Coronavirus in Brookline: 7% of people test positive for antibodies

Coronavirus testing in Brookline has shown that nearly 7% of people have antibodies, indicating exposure to the virus, as the town recommends residents continue social distancing and wearing face coverings.

Nearly 700 residents, town employees and first responders were tested for coronavirus antibodies late last week and 47 people, or 6.82% tested positive, according to an update from the town.

“The results of these tests show that our community has a very low exposure to COVID-19 at this stage, which means the vast majority of residents are potentially at risk of getting sick and should continue to take preventive steps to avoid the virus,” said Brookline Public Health Director Dr. Swannie Jett.
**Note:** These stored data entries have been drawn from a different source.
import Literature.AlgebraicGeometry.Modules.UnitCocyclePresented
import Literature.AlgebraicGeometry.Modules.UnitCocycleDefectArith
import Mathlib.RingTheory.Nilpotent.Basic
import HarnessLib

/-!
# Lifting classes of line bundles along closed subschemes cut out by powers of `p`

The elementary obstruction theory for `Ȟ¹(-, 𝒪^×)` (`Modules/UnitCocycle.lean`) along a
factorisation `ι = t ≫ ι'` of morphisms of schemes `Y ⟶ Y' ⟶ X`, where one should think of
`Y = X_n ↪ Y' = X_{n+1} ↪ X` as two consecutive members of a tower of closed subschemes of `X` cut
out by `pⁿ`, `pⁿ⁺¹` (the hypotheses are exactly what this situation provides: `ι`, `ι'` are
topological embeddings, surjective on sections over affine opens with kernels `pⁿ Γ`, `pⁿ⁺¹ Γ`,
and `pⁿ = 0` on `Y`, `pⁿ⁺¹ = 0` on `Y'`). Classes are handled through presentation data
`(A, G)` on `X` (`Modules/UnitCocyclePresented.lean`).

* `UnitCocycle.exists_presented_coboundary` — if a class `[g]` on `Y` presented by `(A, G)` is
  `t^*` of a class on `Y'`, then on an affine refinement `A'` the coboundary exhibiting this is
  presented by sections of `X`: lifts `L_{ab}` of a cocycle on `Y'`, `λ_a`, `μ_a` of the coboundary
  and its inverse, with `G_{ab} λ_b ≡ λ_a L_{ab}` under `ι^♯`;
* `UnitCocycle.exists_coboundary_of_lifts` — (**obstruction ⇒**) hence the defect of `G` satisfies
  `G_{ab} G_{bc} ≡ G_{ac}(1 + pⁿ(v_{bc} - v_{ac} + v_{ab})) (mod pⁿ⁺¹)` on the refinement
  (`Modules/UnitCocycleDefectArith.mul_mul_eq_of_coboundary_rel`);
* `UnitCocycle.exists_lift_of_coboundary` — (**obstruction ⇐**) conversely such a congruence
  makes `[g]` the pull-back of the class on `Y'` presented by `G_{ab}(1 - pⁿ v_{ab})`;
* `UnitCocycle.exists_defect_of_app_eq`, `isUnit_app_of_mul_eq` — reading the cocycle identity
  under `ι^♯` as a congruence modulo `pⁿ` on affine opens, and units modulo nilpotents.

This is Hartshorne III Ex. 4.6 (`0 → 𝓘 → 𝒪^×_{X'} → 𝒪^×_{X} → 1` for a square-zero `𝓘`, and the
induced `Pic X' → Pic X → H²(𝓘)`) made explicit on Čech cocycles, for the ideal `pⁿ𝒪/pⁿ⁺¹𝒪`.
Everything is proved; no named facts; no definitions.

## References

* R. Hartshorne, *Algebraic Geometry*, GTM 52 (1977), III §4, Ex. III.4.4–4.6. [Hartshorne1977]
-/

noncomputable section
The town had invited hundreds of randomly selected residents to take part in antibody testing and then opened the testing event to all residents via social media.
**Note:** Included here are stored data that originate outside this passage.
import Summits.QuantumAdvantage.QuantumAdvantage.Theorems.CubicForrelationNearExactIsExactIsolationSmallN

/-!
# Crux `CubicForrelation.NearExactIsExact` (stmt-QuantumAdvantage-14043) — the tower WALK: the open core starts at `n = 30`

Line `direct-sum-amplification`, lead c6 (§4f). The 2-adic Walsh tower (`stub_walshTower`, `stub_levelCapacity`,
`stub_levelBent`, assembled in `…IsolationSmallN.lean`) walked GENERICALLY. The tower degree has the closed form
`d(n,j) = ⌊(3j − n)/2⌋` (a `k` is admissible at level `j` iff `k + ⌈(n−k)/3⌉ = ⌈(2k+n)/3⌉ ≤ j` iff `2k + n ≤ 3j`), so the side
condition of `stub_walshTower` is pure linear arithmetic, and the cost of level `j < m` is `2^{−(d+1)}·4^{−(m−j)}` with exponent
`d(n,j) + 1 + 2(m−j) ≈ m + 1 − j/2`, largest at the Ax base `j₀ = ⌈2m/3⌉`, where it is `≈ 2m/3 + 1`.

* `tower_walk`: for cubic `g` on `m + m` bits, a degree table `dj` satisfying the side condition at every level `j₀ ≤ j ≤ m`,
  and level-cost EXPONENTS `dj j + 1 + 2(m−j) ≤ C` (`j < m`), `dj m + 1 ≤ C`: `g` is bent or `Σ_x |W_g(x)| ≤ 2^{3m}(1 − 2^{−C})`
  (induction up the levels: `tw_base`, `tw_step`, `tw_top`).
* `nonBent_capacity_le_28`: **every NON-bent cubic `g` on `m + m` bits with `5 ≤ m ≤ 14` has `Σ_x |W_g(x)| ≤ 2^{3m}(1 − 2⁻¹⁰)`**
  (all hypotheses of the walk discharged by `omega` with `dj j = (3j − 2m)/2`, `C = 10`), hence `nonBentBand_le_28`:
  **`Φ(f,g) ≤ 1 − 2⁻¹⁰` for EVERY `f`** — the non-bent branch of the line's core (`stub_nonBentBand`, window bottom `1 − 2⁻¹⁰`)
  is EMPTY for `10 ≤ n ≤ 28`; it starts at `n = 30`, where the type-O base level costs only `2⁻¹¹` (the bent branch starts at
  `n = 42` by Hou).
* `capacity_ten`: every non-bent cubic on 10 bits has capacity `≤ 15/16` — TIGHT (`g = A(ȳ) ⊕ y₉(B(ȳ) ⊕ y₁₀)` with `A` cubic bent
  on 8 bits and `A ⊕ B` of capacity `7/8` has capacity exactly `15/16`).
* `isolation_window_le_28`: **for `3 ≤ m ≤ 14` and all cubic `f, g` on `m + m` bits, `Φ(f,g) > 1 − 2⁻¹⁰ ⇒ Φ(f,g) = 1`** (bent `g`:
  Hou + Reed–Muller; non-bent: the walk) — the line's window `(1 − 2⁻¹⁰, θ₂)` is EMPTY for every `n ≤ 28`, so the whole open core of
  the crux (both branches) lives at `n ≥ 30`; with the `n ≤ 6` certificate this makes `NearExactIsExact` equivalent to its
  restriction to `n ≥ 30` (companion computational file).

Sources: as in `…IsolationSmallN.lean` (Ax 1964 / McEliece 1972, Rothaus 1976, Hou 1998, Carlet 2021, Aaronson–Ambainis 2018).
Everything below is proved from Mathlib and the tree; axioms are the standard three; no `decide`, no definitions.
-/

set_option linter.dupNamespace false -- D-0017: single-problem summit ⇒ `QuantumAdvantage.QuantumAdvantage` by design

noncomputable section

namespace Summit.QuantumAdvantage.QuantumAdvantage.Theorems.CubicForrelation.NearExactIsExact

open Finset
open Literature.Computability.QuantumComplexity
open Literature.Computability.QuantumComplexity.DerivativeWalsh (W)

/-! ### The generic walk -/

/-- From the level-cost exponent `d + 1 + 2t ≤ C` to the real inequality `(1/2)^C ≤ (1/2)^{d+1}·(1/4)^{t}`. [folklore] -/
theorem tw_cost_le {d t C : ℕ} (h : d + 1 + 2 * t ≤ C) :
    (1 / 2 : ℝ) ^ C ≤ (1 / 2) ^ (d + 1) * (1 / 4) ^ t := by
  have e : (1 / 2 : ℝ) ^ (d + 1) * (1 / 4) ^ t = (1 / 2) ^ (d + 1 + 2 * t) := by
    conv_rhs => rw [pow_add, pow_mul]
    norm_num
  rw [e]
  exact pow_le_pow_of_le_one (by norm_num) (by norm_num) h

/-- **The tower walk.** For cubic `g` on `m + m` bits: given a degree table `dj` satisfying the tower side condition at every
level `j₀ ≤ j ≤ m` (`j₀ = (2m+2)/3 = ⌈2m/3⌉`, the Ax base), level-cost exponents `dj j + 1 + 2(m−j) ≤ C` for `j₀ ≤ j < m` and
`dj m + 1 ≤ C` at the bent level, either `g` is bent or `Σ_x |W_g(x)| ≤ 2^{3m}(1 − 2^{−C})`.  Proof: induction up the levels from
the Ax base (`tw_base`): at `j < m`, `tw_step` either caps the capacity by the level cost or lifts the divisibility to `j + 1`; at
`j = m`, `tw_top`. -/
theorem tower_walk (m j₀ C : ℕ) (dj : ℕ → ℕ) (g : (Fin (m + m) → Bool) → Bool) (hg : IsDegLeFun 3 g) (hj₀m : j₀ ≤ m)
    (hbase : (m + m + 2) / 3 = j₀)
    (hside : ∀ j, j₀ ≤ j → j ≤ m → ∀ k, dj j < k → k ≤ m + m → j + 1 ≤ k + (m + m - k + 2) / 3)
    (hcost : ∀ j, j₀ ≤ j → j < m → dj j + 1 + 2 * (m - j) ≤ C)
    (htop : dj m + 1 ≤ C) :
    (∀ x, W (fun y => signOf (g y)) x ^ 2 = (2 : ℝ) ^ (m + m)) ∨
      ∑ x, |W (fun y => signOf (g y)) x| ≤ (2 : ℝ) ^ (3 * m) * (1 - (1 / 2) ^ C) := by
  -- the invariant, by induction on the number `t` of levels still to climb from level `j = m - t`
  have key : ∀ t j, j + t = m → j₀ ≤ j → ∀ u : (Fin (m + m) → Bool) → ℤ,
      (∀ x, W (fun y => signOf (g y)) x = (2 : ℝ) ^ j * (u x : ℝ)) →
      (∀ x, W (fun y => signOf (g y)) x ^ 2 = (2 : ℝ) ^ (m + m)) ∨
        ∑ x, |W (fun y => signOf (g y)) x| ≤ (2 : ℝ) ^ (3 * m) * (1 - (1 / 2) ^ C) := by
    intro t
    induction t with
    | zero =>
      intro j hjm hj₀ u hu
      rw [add_zero] at hjm
      subst hjm
      rcases tw_top (d := dj j) g u hg hu (hside j hj₀ le_rfl) with hbent | hcap
      · exact Or.inl hbent
      · right
        refine hcap.trans (mul_le_mul_of_nonneg_left ?_ (by positivity))
        have := tw_cost_le (t := 0) (by simpa using htop)
        simp only [pow_zero, mul_one] at this
        linarith
    | succ t ih =>
      intro j hjm hj₀ u hu
      have hjlt : j < m := by omega
      rcases tw_step (d := dj j) g u hg hjlt hu (hside j hj₀ hjlt.le) with hcap | ⟨u', hu'⟩
      · right
        refine hcap.trans (mul_le_mul_of_nonneg_left ?_ (by positivity))
        have := tw_cost_le (hcost j hj₀ hjlt)
        linarith
      · exact ih (j + 1) (by omega) (by omega) u' hu'
  obtain ⟨u₀, hu₀⟩ := tw_base g hg j₀ hbase
  exact key (m - j₀) j₀ (by omega) le_rfl u₀ hu₀

/-- **The walk with the closed-form degree table `d(2m,j) = (3j − 2m)/2`** (the side condition is then linear arithmetic): for
cubic `g` on `m + m` bits, `2 ≤ m`, if `(3j − 2m)/2 + 1 + 2(m − j) ≤ C` for every `⌈2m/3⌉ ≤ j < m` and `m/2 + 1 ≤ C`, then `g` is bent
or `Σ_x |W_g(x)| ≤ 2^{3m}(1 − 2^{−C})`. -/
theorem tower_walk_closed (m C : ℕ) (g : (Fin (m + m) → Bool) → Bool) (hg : IsDegLeFun 3 g) (hm : 2 ≤ m)
    (hcost : ∀ j, (m + m + 2) / 3 ≤ j → j < m → (3 * j - (m + m)) / 2 + 1 + 2 * (m - j) ≤ C)
    (htop : (3 * m - (m + m)) / 2 + 1 ≤ C) :
    (∀ x, W (fun y => signOf (g y)) x ^ 2 = (2 : ℝ) ^ (m + m)) ∨
      ∑ x, |W (fun y => signOf (g y)) x| ≤ (2 : ℝ) ^ (3 * m) * (1 - (1 / 2) ^ C) :=
  tower_walk m ((m + m + 2) / 3) C (fun j => (3 * j - (m + m)) / 2) g hg (by omega) rfl
    (by intro j _ _ k hk hkn; omega) hcost htop

/-! ### Instances: the non-bent core is empty in the window for `10 ≤ n ≤ 28`; capacity `15/16` at `n = 10` -/

/-- **Non-bent cubics on `10 ≤ n ≤ 28` bits have Walsh capacity at most `2^{3m}(1 − 2⁻¹⁰)`.** For `5 ≤ m ≤ 14` and cubic `g` on
`m + m` bits that is not bent, `Σ_x |W_g(x)| ≤ 2^{3m}(1 − 2⁻¹⁰)`: every 2-adic level of the tower costs at least `2⁻¹⁰` in this range
(cost exponent `(3j − 2m)/2 + 1 + 2(m−j) ≤ 10`, by `omega`; the first level cheaper than `2⁻¹⁰` is the type-O base level at
`n = 30`, cost `2⁻¹¹`). -/
theorem nonBent_capacity_le_28 :
    ∀ (m : ℕ), 5 ≤ m → m ≤ 14 → ∀ g : (Fin (m + m) → Bool) → Bool, IsDegLeFun 3 g →
      ¬ (∀ x, W (fun y => signOf (g y)) x ^ 2 = (2 : ℝ) ^ (m + m)) →
      ∑ x, |W (fun y => signOf (g y)) x| ≤ (2 : ℝ) ^ (3 * m) * (1 - (1 / 2) ^ 10) := by
  intro m h5 h14 g hg hnb
  rcases tower_walk_closed m 10 g hg (by omega) (by intro j hj₀ hjm; omega) (by omega) with h | h
  · exact absurd h hnb
  · exact h

/-- **The non-bent band of the line's core holds for `10 ≤ n ≤ 28`, unconditionally and for EVERY partner `f`:** for
`5 ≤ m ≤ 14`, cubic `g` on `m + m` bits not bent, and any Boolean `f`, `Φ(f,g) ≤ 1 − 2⁻¹⁰`. So `stub_nonBentBand` (window
bottom `1 − 2⁻¹⁰`) is vacuous below `n = 30`: the non-bent core STARTS AT `n = 30`. -/
theorem nonBentBand_le_28 :
    ∀ (m : ℕ), 5 ≤ m → m ≤ 14 → ∀ f g : (Fin (m + m) → Bool) → Bool, IsDegLeFun 3 g →
      ¬ (∀ x, W (fun y => signOf (g y)) x ^ 2 = (2 : ℝ) ^ (m + m)) →
      forrelation f g ≤ 1 - 1 / 1024 := by
  intro m h5 h14 f g hg hnb
  have h := tw_forrelation_le_of_cap f g (nonBent_capacity_le_28 m h5 h14 g hg hnb)
  norm_num at h ⊢
  exact h

/-- **Non-bent cubics on 10 bits have Walsh capacity at most `15/16`** (TIGHT): for cubic `g : 𝔽₂¹⁰ → 𝔽₂` not bent,
`Σ_x |W_g(x)| ≤ 2¹⁵·(15/16) = 30720` (level 4: affine parity, cost `1/16`; level 5: bent or cost `1/8`). -/
theorem capacity_ten :
    ∀ g : (Fin (5 + 5) → Bool) → Bool, IsDegLeFun 3 g →
      ¬ (∀ x, W (fun y => signOf (g y)) x ^ 2 = (2 : ℝ) ^ (5 + 5)) →
      ∑ x, |W (fun y => signOf (g y)) x| ≤ 30720 := by
  intro g hg hnb
  rcases tower_walk_closed 5 4 g hg (by norm_num) (by intro j hj₀ hjm; omega) (by norm_num) with h | h
  · exact absurd h hnb
  · norm_num at h; exact h


/-! ### The window is empty below `n = 30`: `1 − 2⁻¹⁰` isolates exactness for `6 ≤ n ≤ 28` -/

/-- **`1 − 2⁻¹⁰` isolates exactness for every `6 ≤ n ≤ 28`, unconditionally.** For `3 ≤ m ≤ 14` and all cubic `f, g` on `m + m`
bits, `Φ(f,g) > 1 − 2⁻¹⁰ ⇒ Φ(f,g) = 1`.  Bent `g`: the dual has degree `≤ ⌊(m+3)/2⌋ ≤ 8` (Hou), so `Φ = 1 ∨ Φ ≤ 1 − 2⁻⁷`
(`tw_bent_end`); non-bent `g`: the walk (`Φ ≤ 1 − 2⁻¹⁰`).  So the line's window `(1 − 2⁻¹⁰, θ₂)` is EMPTY for every `n ≤ 28`
(`n ≤ 4` by value granularity / the `n ≤ 6` certificate): BOTH branches of the open core start at `n ≥ 30` (non-bent) and
`n ≥ 42` (bent). -/
theorem isolation_window_le_28 :
    ∀ (m : ℕ), 3 ≤ m → m ≤ 14 → ∀ f g : (Fin (m + m) → Bool) → Bool, IsDegLeFun 3 f → IsDegLeFun 3 g →
      1 - 1 / 1024 < forrelation f g → forrelation f g = 1 := by
  intro m h3 h14 f g hf hg hΦ
  by_cases hbent : ∀ x, W (fun y => signOf (g y)) x ^ 2 = (2 : ℝ) ^ (m + m)
  · rcases tw_bent_end h3 f g hf hg hbent with h | h
    · exact h
    · exfalso
      have h8 : (m + 3) / 2 ≤ 8 := by omega
      have hle : (2 : ℝ) / 2 ^ 8 ≤ 2 / 2 ^ ((m + 3) / 2) :=
        div_le_div_of_nonneg_left (by norm_num) (by positivity) (pow_le_pow_right₀ (by norm_num) h8)
      norm_num at hle hΦ h
      linarith
  · rcases tower_walk_closed m 10 g hg (by omega) (by intro j hj₀ hjm; omega) (by omega) with h | h
    · exact absurd h hbent
    · have := tw_forrelation_le_of_cap f g h
      norm_num at this hΦ
      linarith

end Summit.QuantumAdvantage.QuantumAdvantage.Theorems.CubicForrelation.NearExactIsExact

end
Officials are still recommending residents practice social distancing and wear face coverings in public.

In Boston, nearly 10% of asymptomatic residents have coronavirus antibodies, and more than 2% of that same apparently healthy group actually currently has the virus, according to the results of a sampling study.

As previously reported in the Herald, the study conducted by Massachusetts General Hospital and the Boston Public Health Commission tested 750 residents and city employees over the past couple of weeks in East Boston, Roslindale and Dorchester.

The exact figures are 9.9% of the subjects testing positive for antibodies, and 2.6% for currently having the virus — even though they had no apparent signs of the highly infectious disease.

Mayor Martin Walsh said the still-high number of people who haven’t been exposed to the virus — more people than the city expected, he said — means any reopening needs to be done very carefully.